The actors in the story derive their interchangeability from their subservience to the strange object at its center, which, on occasion, even becomes completely detached from its original context, as when medieval Christian authors depict the emperor Hadrian using one to roast Saint Eustace. The bull is striking enough to audiences to compel them to become invested in any of these questions of perpetrator and victim. It is Phalaris’ association with the bull that renders him the go-to exemplum of despotic cruelty for ancient rhetoricians and it is to the bull that Epicurian philosophers refer when seeking to represent the most deplorable condition to which a human being could be subject.

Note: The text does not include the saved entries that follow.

import Summits.HubbardSuperconductivity.HubbardSuperconductivity.Theorems.AnisotropyChordTransferFibre3FinX3Eval

/-!
# Route `AnisotropyChord` / H0 rotor rung: FIN per-`L` GM₃ (X4), `L = 25` — rows `N₁` / D / side-condition cell facts, part `p19`

Kernel facts (`decide +kernel`) for cert cells 57, 58 of the per-`L` grid of `L = 25`: `xbnCellAny2` (row `N₁` on XB2 point wedges recomputed in the kernel, exporting the literal brackets `nt ⊇ T⁺ − 3λ₂` and `tb ⊇ T⁺·D`), `xdCellAnyN0` (row D, reads `nt`), `sdCellAnyZN` (side condition, reads `nt`); evaluators `…FinX3Eval`; constants from the compiled design probe (x3probe/x3plan, margins c ×0.985, b ×1.03, aD ×1.03); assembled in `…FinX3GM3TwentyFive`.
Prover seat `hubbard-h0-rotor-p3` g8; helper for piece A = stmt-HubbardSuperconductivity-23918 of rung 19089 (`--supports`, helper class).
WHAT THIS IS NOT: nothing here proves superconductivity in the Hubbard model (rotor TARGET as worded stays FALSE, g15 verdict); kernel facts for the FIN certificate of ONE conditional reduction.  Tree imports only; zero data; standard axioms.
-/

set_option linter.dupNamespace false
set_option autoImplicit false

namespace Summit.HubbardSuperconductivity.HubbardSuperconductivity.Theorems.AnisotropyChord.Transfer.Fibre3

namespace FinXD

open FinXB FinCell Hole2

set_option maxHeartbeats 4000000 in
/-- row `N₁` of cell 57 of `L = 25` (`c = 3/5`), exporting `nt`, `tb`. [folklore] -/
theorem xn25_57 : xbnCellAny2 25 (49/50 : ℚ) 349941590903643 358690130676235 (3/5 : ℚ) ((-3569129064142 : ℤ), (4232686305286 : ℤ)) ((1046249236024883 : ℤ), (1080309485955895 : ℤ)) = true := by decide +kernel

set_option maxHeartbeats 4000000 in
/-- row D of cell 57 of `L = 25` (`aD = 41/500`). [folklore] -/
theorem xd25_57 : xdCellAnyN0 25 (49/50 : ℚ) 349941590903643 358690130676235 (41/500 : ℚ) ((-3569129064142 : ℤ), (4232686305286 : ℤ)) = true := by decide +kernel

set_option maxHeartbeats 4000000 in
/-- side condition of cell 57 of `L = 25` (`c, b = 59/100, aD`). [folklore] -/
theorem sd25_57 : sdCellAnyZN 25 (49/50 : ℚ) 100 349941590903643 358690130676235 ((3/5 : ℚ), (59 : ℕ), (41/500 : ℚ)) ((-3569129064142 : ℤ), (4232686305286 : ℤ)) = true := by decide +kernel

set_option maxHeartbeats 4000000 in
/-- row `N₁` of cell 58 of `L = 25` (`c = 3/5`), exporting `nt`, `tb`. [folklore] -/
theorem xn25_58 : xbnCellAny2 25 (49/50 : ℚ) 358690130676235 367657383943141 (3/5 : ℚ) ((-3531420151227 : ℤ), (4251184370769 : ℤ)) ((1072532404065027 : ℤ), (1107229904012643 : ℤ)) = true := by decide +kernel

set_option maxHeartbeats 4000000 in
/-- row D of cell 58 of `L = 25` (`aD = 41/500`). [folklore] -/
theorem xd25_58 : xdCellAnyN0 25 (49/50 : ℚ) 358690130676235 367657383943141 (41/500 : ℚ) ((-3531420151227 : ℤ), (4251184370769 : ℤ)) = true := by decide +kernel

set_option maxHeartbeats 4000000 in
/-- side condition of cell 58 of `L = 25` (`c, b = 59/100, aD`). [folklore] -/
theorem sd25_58 : sdCellAnyZN 25 (49/50 : ℚ) 100 358690130676235 367657383943141 ((3/5 : ℚ), (59 : ℕ), (41/500 : ℚ)) ((-3531420151227 : ℤ), (4251184370769 : ℤ)) = true := by decide +kernel

end FinXD

end Summit.HubbardSuperconductivity.HubbardSuperconductivity.Theorems.AnisotropyChord.Transfer.Fibre3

This paper will have two parts. In the first half, primarily via an examination of Ovid's and Lucian’s interest in the bull as a transformative mimetic object, I argue that it is its status as a transgressive species of artistic representation that lends it its magnetism and consequent productivity as an idea-object. This leads me to ask: what kind of representation is the bronze bull? It is a practical device and an artistic representation that literalizes ekphrastic fantasy by coming to life in a dynamic, multisensory spectacle when it is used practically. What it does mimetically (bring a bull to life) is driven by what it does actually (roast a person to death) and the co-occurrence of the two processes engenders an ontologically ambiguous collapse at the moment of the “twin sounds” (Ovid, Tristia 3.54). In the second half, I argue that this seemingly anomalous trick, brought about by Perillos’ ingenious design, is actually a striking example of a powerful transhistorical mimetic phenomenon with consistent, shared characteristics that occurs when an independent process of life becomes the vehicle for a dynamic representation. I call it “actualized mimesis.”